* [Problem to work on]: For the listing below, show each line that includes the string "ht₁t".

* [Material shown]:
+ + + +

/-- **The general Nash–Moser step.** Under the hypotheses of
`integral_sq_planarVorticity_le_of_integral_abs_le`, for every `q ≥ 1`: if
`∫ |ω(s)|^q ≤ Y` for all `s ∈ [t₁, t] ⊆ S` (`t₁ < t`), then
`∫ ω(t)^{2q} ≤ 2 C_GNS Y² / (ν (t − t₁))` — the `L^{2q}` law
`d/ds ∫ω^{2q} = −2ν q(2q−1) ∫ ω^{2q−2}‖∇ω‖²`, Nash for `ω^q`
(`(∫ω^{2q})² ≤ 4 C_GNS (∫|ω|^q)² q² ∫ω^{2q−2}‖∇ω‖²`) and the comparison lemma give
`∫ω(t)^{2q} ≤ 2q C_GNS Y²/((2q−1) ν (t − t₁)) ≤ 2 C_GNS Y²/(ν (t − t₁))` (the case `q = 1` is the
`L²` estimate). [cite: CarlenLoss1995, §1 (L^p energy identity for the 2-D vorticity equation); GallayWayne2005, Thm. 1.1 eq. (1.2)] -/
theorem IsClassicalNSSolutionOn.integral_pow_two_mul_planarVorticity_le_of_integral_abs_pow_le
    (h : IsClassicalNSSolutionOn S ν f u p) (hS : Convex ℝ S) (hν : 0 < ν)
    (hcurl : ∀ t ∈ S, ∀ x, PlanarEigenmode.vorticity (f t) x = 0)
    (hω : HasUniformRapidDecayOn S (fun t x => PlanarEigenmode.vorticity (u t) x))
    (hbdd : ∀ t ∈ S, ∃ M : ℝ, ∀ x, ‖u t x‖ ≤ M) {t₁ t : ℝ} (ht₁ : t₁ ∈ S) (ht : t ∈ S)
    (htt : t₁ < t) {q : ℕ} (hq : 1 ≤ q) {Y : ℝ}
    (hY : ∀ s ∈ Icc t₁ t, ∫ x, |PlanarEigenmode.vorticity (u s) x| ^ q ≤ Y) :
    ∫ x, PlanarEigenmode.vorticity (u t) x ^ (2 * q) ≤
      2 * (lintegralPowLePowLIntegralFDerivConst (volume : Measure (EuclideanSpace ℝ (Fin 2))) 2 : ℝ) *
        Y ^ 2 / (ν * (t - t₁))  :=
  h.integral_pow_two_mul_planarVorticity_le_of_integral_abs_pow_le_of_nashConst hS hν hcurl hω hbdd (NNReal.coe_nonneg _)
    nash_of_decay_mathlib ht₁ ht htt hq hY

/-- **The dyadic iteration, generic Nash constant** (v5):
`∫ |ω(s)|^{2^j} ≤ m (8 m Cg/(ν (t − t₀)))^{2^j − 1}/2^j` on `[t − (t − t₀)/2^j, t]` for any admissible
Nash constant `Cg` (hypothesis `hNash`). [cite: CarlenLoss1995, §1; GallayWayne2005, Thm. 1.1 eq. (1.2)] -/
theorem IsClassicalNSSolutionOn.integral_abs_pow_two_pow_planarVorticity_le_of_nashConst
    (h : IsClassicalNSSolutionOn S ν f u p) (hS : Convex ℝ S) (hν : 0 < ν)
    (hcurl : ∀ t ∈ S, ∀ x, PlanarEigenmode.vorticity (f t) x = 0)
    (hω : HasUniformRapidDecayOn S (fun t x => PlanarEigenmode.vorticity (u t) x))
    (hbdd : ∀ t ∈ S, ∃ M : ℝ, ∀ x, ‖u t x‖ ≤ M) {Cg : ℝ} (hCg0 : 0 ≤ Cg)
    (hNash : ∀ ⦃g : EuclideanSpace ℝ (Fin 2) → ℝ⦄, ContDiff ℝ 1 g → ∀ ⦃A r : ℝ⦄, 2 < r →
      (∀ x, |g x| ≤ A * (1 + ‖x‖) ^ (-r)) → (∀ x, ‖fderiv ℝ g x‖ ≤ A * (1 + ‖x‖) ^ (-r)) →
      (∫ x, g x ^ 2) ^ 2 ≤ 4 * Cg * (∫ x, |g x|) ^ 2 * ∫ x, ‖fderiv ℝ g x‖ ^ 2)
    {t₀ t : ℝ} (ht₀ : t₀ ∈ S) (ht : t ∈ S)
    (htt : t₀ < t) {m : ℝ} (hm : ∀ s ∈ Icc t₀ t, ∫ x, |PlanarEigenmode.vorticity (u s) x| ≤ m)
    (j : ℕ) {s : ℝ} (hs : s ∈ Icc (t - (t - t₀) / 2 ^ j) t) :
    ∫ x, |PlanarEigenmode.vorticity (u s) x| ^ (2 ^ j) ≤
      m * (8 * Cg * m / (ν * (t - t₀))) ^ (2 ^ j - 1) /
        2 ^ j := by
  have hτ : 0 < t - t₀ := sub_pos.2 htt
  set X : ℝ := 8 * Cg * m / (ν * (t - t₀)) with hX
  induction j generalizing s with
  | zero =>
    simp only [pow_zero, div_one, sub_sub_cancel, Nat.sub_self, pow_one, mul_one] at hs ⊢
    exact hm s hs
  | succ j ih =>
    -- the previous dyadic time `t₁ = t − (t − t₀)/2^j`
    set t₁ : ℝ := t - (t - t₀) / 2 ^ j with ht₁_def
    have h2j : (0 : ℝ) < 2 ^ j := by positivity
    have hgap : t - (t - t₀) / 2 ^ (j + 1) - t₁ = (t - t₀) / 2 ^ (j + 1) := by
      rw [ht₁_def, pow_succ]; field_simp; ring
    have ht₁0 : t₀ ≤ t₁ := by
      rw [ht₁_def, le_sub_comm]
      exact div_le_self hτ.le (one_le_pow₀ (by norm_num))
    have ht₁t : t₁ ≤ t := by rw [ht₁_def]; exact sub_le_self _ (by positivity)
    have ht₁S : t₁ ∈ S := hS.ordConnected.out ht₀ ht ⟨ht₁0, ht₁t⟩
    have hsS : s ∈ S := hS.ordConnected.out ht₀ ht ⟨ht₁0.trans (by linarith [hs.1, hgap.le]), hs.2⟩
    have hst₁ : t₁ < s := by
      have : 0 < (t - t₀) / 2 ^ (j + 1) := by positivity
      linarith [hs.1]
    -- the general step on `[t₁, s]` with `q = 2^j`
    have hstep := h.integral_pow_two_mul_planarVorticity_le_of_integral_abs_pow_le_of_nashConst hS hν hcurl
      hω hbdd hCg0 hNash ht₁S hsS hst₁ (Nat.one_le_two_pow) (Y := m * X ^ (2 ^ j - 1) / 2 ^ j)
      (fun s' hs' => ih ⟨hs'.1, hs'.2.trans hs.2⟩)
    -- `|ω|^{2^{j+1}} = ω^{2·2^j}`
    have heven : ∀ x, |PlanarEigenmode.vorticity (u s) x| ^ (2 ^ (j + 1)) =
        PlanarEigenmode.vorticity (u s) x ^ (2 * 2 ^ j) := fun x => by
      rw [pow_succ', Even.pow_abs (even_two_mul _)]
    simp_rw [heven]
    refine hstep.trans ?_
    -- `s − t₁ ≥ (t − t₀)/2^{j+1}`
    have hY0 : 0 ≤ m * X ^ (2 ^ j - 1) / 2 ^ j := by
      have hm0 : 0 ≤ m := (integral_nonneg fun y => abs_nonneg _).trans (hm t (right_mem_Icc.2 htt.le))
      positivity
    have hden : ν * ((t - t₀) / 2 ^ (j + 1)) ≤ ν * (s - t₁) :=
      mul_le_mul_of_nonneg_left (by linarith [hs.1, hgap]) hν.le
    calc 2 * Cg * (m * X ^ (2 ^ j - 1) / 2 ^ j) ^ 2 / (ν * (s - t₁))
        ≤ 2 * Cg * (m * X ^ (2 ^ j - 1) / 2 ^ j) ^ 2 / (ν * ((t - t₀) / 2 ^ (j + 1))) :=
          div_le_div_of_nonneg_left (by positivity) (by positivity) hden
      _ = m * X ^ (2 ^ (j + 1) - 1) / 2 ^ (j + 1) := by
          obtain ⟨N, hN⟩ : ∃ N, 2 ^ j - 1 = N := ⟨_, rfl⟩
          have h1 : 1 ≤ 2 ^ j := Nat.one_le_two_pow
          have hN' : 2 ^ (j + 1) - 1 = 2 * N + 1 := by rw [pow_succ]; omega
          rw [hN, hN', pow_succ X (2 * N), pow_mul']
          set P : ℝ := X ^ N with hP
          rw [hX, pow_succ (2 : ℝ) j]
          have hτne : ν * (t - t₀) ≠ 0 := by positivity
          field_simp
          ring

+ + + +

* [Task answer]:
    have ht₁t : t₁ ≤ t := by rw [ht₁_def]; exact sub_le_self _ (by positivity)
    have ht₁S : t₁ ∈ S := hS.ordConnected.out ht₀ ht ⟨ht₁0, ht₁t⟩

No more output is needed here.